=== EXTRACTED RECORDS ===

/-- Multiplying the argument by `P(x)·Q(y)` twists the factors: `(ℓ₁ ⊗ ℓ₂)(· P Q) = ℓ₁(· P) ⊗ ℓ₂(· Q)`
("`PQ·P_{J(Z₁,Z₂)} ≡ PQ·P_{Z₁}P_{Z₂}`": the colon ideal by a product splits factorwise).
[cite: DuqueFrancoVillaflor2025Join, Theorem 1.1 (proof)] -/
theorem tensorFunctional_comp_mulRight (P : MvPolynomial σ K) (Q : MvPolynomial τ K) :
    tensorFunctional ℓ₁ ℓ₂ ∘ₗ LinearMap.mulRight K (rename Sum.inl P * rename Sum.inr Q) =
      tensorFunctional (ℓ₁ ∘ₗ LinearMap.mulRight K P) (ℓ₂ ∘ₗ LinearMap.mulRight K Q) :=
  linearMap_ext_of_mul_rename fun p q => by
    simp only [LinearMap.coe_comp, Function.comp_apply, LinearMap.mulRight_apply]
    rw [mul_mul_mul_comm, ← map_mul, ← map_mul, tensorFunctional_mul_rename, tensorFunctional_mul_rename,
      LinearMap.comp_apply, LinearMap.comp_apply, LinearMap.mulRight_apply, LinearMap.mulRight_apply]

/-! ## `Ann(ℓ₁)·S + Ann(ℓ₂)·S ⊆ Ann(ℓ₁ ⊗ ℓ₂)` ("such a `T` satisfies `T·P_{Z₁}·P_{Z₂} = 0`") -/

/-- `Ann(ℓ₁)·S ⊆ Ann(ℓ₁ ⊗ ℓ₂)`: if `ℓ₁(a·K[x]) = 0` then `(ℓ₁ ⊗ ℓ₂)(a·p(x)q(y)) = ℓ₁(ap)ℓ₂(q) = 0`.
[cite: DuqueFrancoVillaflor2025Join, Theorem 1.1 (proof)] -/
theorem map_rename_inl_annIdeal_le :
    (annIdeal ℓ₁).map (rename Sum.inl) ≤ annIdeal (tensorFunctional ℓ₁ ℓ₂) := by
  rw [Ideal.map_le_iff_le_comap]
  intro a ha h
  have key : tensorFunctional ℓ₁ ℓ₂ ∘ₗ LinearMap.mulLeft K (rename Sum.inl a : MvPolynomial (σ ⊕ τ) K) = 0 :=
    linearMap_ext_of_mul_rename fun p q => by
      simp only [LinearMap.coe_comp, Function.comp_apply, LinearMap.mulLeft_apply, LinearMap.zero_apply]
      rw [← mul_assoc, ← map_mul, tensorFunctional_mul_rename, ha p, zero_mul]
  simpa using LinearMap.congr_fun key h

/-- `Ann(ℓ₂)·S ⊆ Ann(ℓ₁ ⊗ ℓ₂)`, symmetrically. [cite: DuqueFrancoVillaflor2025Join, Theorem 1.1 (proof)] -/
theorem map_rename_inr_annIdeal_le :
    (annIdeal ℓ₂).map (rename Sum.inr) ≤ annIdeal (tensorFunctional ℓ₁ ℓ₂) := by
  rw [Ideal.map_le_iff_le_comap]
  intro b hb h
  have key : tensorFunctional ℓ₁ ℓ₂ ∘ₗ LinearMap.mulLeft K (rename Sum.inr b : MvPolynomial (σ ⊕ τ) K) = 0 :=
    linearMap_ext_of_mul_rename fun p q => by
      simp only [LinearMap.coe_comp, Function.comp_apply, LinearMap.mulLeft_apply, LinearMap.zero_apply]
      rw [mul_left_comm, ← map_mul, tensorFunctional_mul_rename, hb q, mul_zero]
  simpa using LinearMap.congr_fun key h

/-- Hence `Ann(ℓ₁)·S + Ann(ℓ₂)·S ⊆ Ann(ℓ₁ ⊗ ℓ₂)` — "`J^{f+g,δ} ⊆ (J^{f+g}, P_{Z₁}·P_{Z₂})`" read for the
presented ideal `J^{f,[Z₁]}·S + J^{g,[Z₂]}·S`. [cite: DuqueFrancoVillaflor2025Join, Theorem 1.1 (proof)] -/
theorem map_sup_map_annIdeal_le :
    (annIdeal ℓ₁).map (rename Sum.inl) ⊔ (annIdeal ℓ₂).map (rename Sum.inr) ≤
      annIdeal (tensorFunctional ℓ₁ ℓ₂) :=
  sup_le (map_rename_inl_annIdeal_le ℓ₁ ℓ₂) (map_rename_inr_annIdeal_le ℓ₁ ℓ₂)

/-! ## `Ann(ℓ₁ ⊗ ℓ₂) ⊆ Ann(ℓ₁)·S + Ann(ℓ₂)·S` (the perfect pairing of `R^{g,[Z₂]}`) -/

/-- **Reduction modulo `Ann(ℓ₂)·S` along dual families**: if `v ≡ Σ_i ℓ₂(v b_i) c_i (mod Ann ℓ₂)` for all
`v ∈ K[y]`, then every `h ∈ K[x ⊔ y]` satisfies
`h ≡ Σ_i ((id ⊗ ℓ₂)(h·b_i(y)))(x) · c_i(y) (mod Ann(ℓ₂)·S)` ("`T = Σ_i T_i(x)·Ť_{e−i}(y)`" with the `y`-parts
running through a basis of `R^{g,[Z₂]}`). [cite: DuqueFrancoVillaflor2025Join, Theorem 1.1 (proof)] -/
theorem sub_sum_tensorContract_mul_mem {n : ℕ} (b c : Fin n → MvPolynomial τ K)
    (hspan : ∀ v : MvPolynomial τ K, v - ∑ i, ℓ₂ (v * b i) • c i ∈ annIdeal ℓ₂)
    (h : MvPolynomial (σ ⊕ τ) K) :
    h - ∑ i, rename Sum.inl (tensorContract ℓ₂ (h * rename Sum.inr (b i))) * rename Sum.inr (c i) ∈
      (annIdeal ℓ₂).map (rename (Sum.inr : τ → σ ⊕ τ)) := by
  -- the reduction map `R(h) = h − Σ_i (id ⊗ ℓ₂)(h b_i)(x) c_i(y)` is `K`-linear; it lands in `Ann(ℓ₂)·S`
  -- because it does so on products `p(x) q(y)`: `R(pq) = p(x) · (q − Σ_i ℓ₂(q b_i) c_i)(y)`.
  set J : Ideal (MvPolynomial (σ ⊕ τ) K) := (annIdeal ℓ₂).map (rename (Sum.inr : τ → σ ⊕ τ)) with hJ
  let R : MvPolynomial (σ ⊕ τ) K →ₗ[K] MvPolynomial (σ ⊕ τ) K :=
    LinearMap.id - ∑ i, LinearMap.mulRight K (rename Sum.inr (c i) : MvPolynomial (σ ⊕ τ) K) ∘ₗ
      (rename (Sum.inl : σ → σ ⊕ τ) : MvPolynomial σ K →ₐ[K] MvPolynomial (σ ⊕ τ) K).toLinearMap ∘ₗ
        tensorContract ℓ₂ ∘ₗ LinearMap.mulRight K (rename Sum.inr (b i) : MvPolynomial (σ ⊕ τ) K)
  have hR : ∀ h, R h = h - ∑ i, rename Sum.inl (tensorContract ℓ₂ (h * rename Sum.inr (b i))) *
      rename Sum.inr (c i) := by
    intro h
    simp [R, LinearMap.sum_apply]
  have key : (J.restrictScalars K).mkQ ∘ₗ R = 0 := by
    refine linearMap_ext_of_mul_rename fun p q => ?_
    rw [LinearMap.zero_apply, LinearMap.comp_apply, hR, Submodule.mkQ_apply, Submodule.Quotient.mk_eq_zero,
      Submodule.restrictScalars_mem]
    have hcalc : rename Sum.inl p * rename Sum.inr q -
        ∑ i, rename Sum.inl (tensorContract ℓ₂ (rename Sum.inl p * rename Sum.inr q * rename Sum.inr (b i))) *
          rename Sum.inr (c i) =
        rename Sum.inl p * rename (Sum.inr : τ → σ ⊕ τ) (q - ∑ i, ℓ₂ (q * b i) • c i) := by
      simp_rw [mul_assoc, ← map_mul (rename (Sum.inr : τ → σ ⊕ τ)), tensorContract_mul_rename, map_smul,
        smul_mul_assoc, ← mul_smul_comm, ← Finset.mul_sum, ← mul_sub, map_sub, map_sum, map_smul]
    rw [hcalc]
    exact J.mul_mem_left _ (Ideal.mem_map_of_mem _ (hspan q))
  have hh := LinearMap.congr_fun key h
  rw [LinearMap.zero_apply, LinearMap.comp_apply, hR, Submodule.mkQ_apply, Submodule.Quotient.mk_eq_zero,
    Submodule.restrictScalars_mem] at hh
  exact hh

/-- **The coefficients `T_i(x)` lie in `Ann(ℓ₁)`**: for `h ∈ Ann(ℓ₁ ⊗ ℓ₂)` and any `b ∈ K[y]`,
`(id ⊗ ℓ₂)(h·b(y)) ∈ Ann(ℓ₁)`, because `ℓ₁((id ⊗ ℓ₂)(h b)·a) = (ℓ₁ ⊗ ℓ₂)(h·b(y)a(x)) = 0`.
[cite: DuqueFrancoVillaflor2025Join, Theorem 1.1 (proof)] -/
theorem tensorContract_mul_mem_annIdeal {h : MvPolynomial (σ ⊕ τ) K}
    (hh : h ∈ annIdeal (tensorFunctional ℓ₁ ℓ₂)) (b : MvPolynomial τ K) :
    tensorContract ℓ₂ (h * rename Sum.inr b) ∈ annIdeal ℓ₁ := by
  intro a
  rw [← tensorContract_mul_rename_inl, ← tensorFunctional_apply, mul_assoc]
  exact hh _

/-- **`Ann(ℓ₁ ⊗ ℓ₂) ⊆ Ann(ℓ₁)·S + Ann(ℓ₂)·S`** when `K[y]/Ann(ℓ₂)` is finite-dimensional: reduce `h` modulo
`Ann(ℓ₂)·S` along dual families of the perfect pairing of `K[y]/Ann(ℓ₂)`; the coefficients lie in `Ann(ℓ₁)`.
[cite: DuqueFrancoVillaflor2025Join, Theorem 1.1 (proof)] -/
theorem annIdeal_tensorFunctional_le
    [FiniteDimensional K (MvPolynomial τ K ⧸ (annIdeal ℓ₂).restrictScalars K)] :
    annIdeal (tensorFunctional ℓ₁ ℓ₂) ≤
      (annIdeal ℓ₁).map (rename Sum.inl) ⊔ (annIdeal ℓ₂).map (rename Sum.inr) := by
  obtain ⟨n, b, c, -, hspan⟩ := exists_dual_families ℓ₂
  intro h hh
  have h₂ := sub_sum_tensorContract_mul_mem ℓ₂ b c hspan h
  have h₁ : ∑ i, rename Sum.inl (tensorContract ℓ₂ (h * rename Sum.inr (b i))) * rename Sum.inr (c i) ∈
      (annIdeal ℓ₁).map (rename (Sum.inl : σ → σ ⊕ τ)) :=
    Ideal.sum_mem _ fun i _ =>
      Ideal.mul_mem_right _ _ (Ideal.mem_map_of_mem _ (tensorContract_mul_mem_annIdeal ℓ₁ ℓ₂ hh (b i)))
  have := Submodule.add_mem_sup h₁ h₂
  rwa [add_sub_cancel] at this

/-- **Theorem 1.1 (algebraic core): `Ann(ℓ₁ ⊗ ℓ₂) = Ann(ℓ₁)·S + Ann(ℓ₂)·S`**, i.e.
`K[x ⊔ y]/Ann(ℓ₁ ⊗ ℓ₂) = K[x]/Ann(ℓ₁) ⊗ K[y]/Ann(ℓ₂)` — "`R^{f+g,δ} = R^{f,[Z₁]} ⊗ R^{g,[Z₂]}`" for
`δ ↔ ℓ₁ ⊗ ℓ₂` — whenever `K[y]/Ann(ℓ₂)` is finite-dimensional (e.g. `ℓ₂` concentrated in one degree, `τ`
finite: `finiteDimensional_quotient_annIdeal`). [cite: DuqueFrancoVillaflor2025Join, Theorem 1.1] -/
theorem annIdeal_tensorFunctional
    [FiniteDimensional K (MvPolynomial τ K ⧸ (annIdeal ℓ₂).restrictScalars K)] :
    annIdeal (tensorFunctional ℓ₁ ℓ₂) =
      (annIdeal ℓ₁).map (rename Sum.inl) ⊔ (annIdeal ℓ₂).map (rename Sum.inr) :=
  le_antisymm (annIdeal_tensorFunctional_le ℓ₁ ℓ₂) (map_sup_map_annIdeal_le ℓ₁ ℓ₂)

/-- Finite codimension is inherited by `Ann(ℓ(·Q)) = (Ann ℓ : Q) ⊇ Ann ℓ`. [folklore] -/
private theorem finiteDimensional_quotient_annIdeal_comp_mulRight (Q : MvPolynomial τ K)
    [FiniteDimensional K (MvPolynomial τ K ⧸ (annIdeal ℓ₂).restrictScalars K)] :
    FiniteDimensional K (MvPolynomial τ K ⧸ (annIdeal (ℓ₂ ∘ₗ LinearMap.mulRight K Q)).restrictScalars K) :=
  Module.Finite.of_surjective
    (Submodule.factor ((Submodule.restrictScalars_le K).mpr (annIdeal_le_annIdeal_comp_mulRight ℓ₂ Q)))
    (Submodule.factor_surjective _)

/-- **Theorem 1.1, the printed identity of ideals**: for ALL `P ∈ K[x]`, `Q ∈ K[y]`,
`((Ann ℓ₁·S + Ann ℓ₂·S) : P(x)Q(y)) = (Ann ℓ₁ : P)·S + (Ann ℓ₂ : Q)·S`. With `J^f = Ann ℓ_f`, `J^g = Ann ℓ_g`
(Macaulay) and `J^{f+g} = J^f·S + J^g·S`: "`(J^{f+g}, P_{Z₁}·P_{Z₂}) = J^{f+g,[J(Z₁,Z₂)]}`" equals
`J^{f,[Z₁]}·S + J^{g,[Z₂]}·S`, i.e. `R^{f+g,[J(Z₁,Z₂)]} = R^{f,[Z₁]} ⊗ R^{g,[Z₂]}` (granted
`P_{J(Z₁,Z₂)} = P_{Z₁}·P_{Z₂}`). [cite: DuqueFrancoVillaflor2025Join, Theorem 1.1] -/
theorem colon_map_sup_map_annIdeal
    [FiniteDimensional K (MvPolynomial τ K ⧸ (annIdeal ℓ₂).restrictScalars K)]
    (P : MvPolynomial σ K) (Q : MvPolynomial τ K) :
    ((annIdeal ℓ₁).map (rename Sum.inl) ⊔ (annIdeal ℓ₂).map (rename Sum.inr)).colon
        {rename Sum.inl P * rename Sum.inr Q} =
      ((annIdeal ℓ₁).colon {P}).map (rename Sum.inl) ⊔ ((annIdeal ℓ₂).colon {Q}).map (rename Sum.inr) := by
  haveI := finiteDimensional_quotient_annIdeal_comp_mulRight ℓ₂ Q
  rw [← annIdeal_tensorFunctional, ← annIdeal_comp_mulRight, tensorFunctional_comp_mulRight,
    annIdeal_tensorFunctional, annIdeal_comp_mulRight, annIdeal_comp_mulRight]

===

**WHAT YOU NEED TO DO**:
Which lines in the entries above contain "then"? Pull each of them out.

**WRITTEN ANSWER**:
/-- `Ann(ℓ₁)·S ⊆ Ann(ℓ₁ ⊗ ℓ₂)`: if `ℓ₁(a·K[x]) = 0` then `(ℓ₁ ⊗ ℓ₂)(a·p(x)q(y)) = ℓ₁(ap)ℓ₂(q) = 0`.
`v ∈ K[y]`, then every `h ∈ K[x ⊔ y]` satisfies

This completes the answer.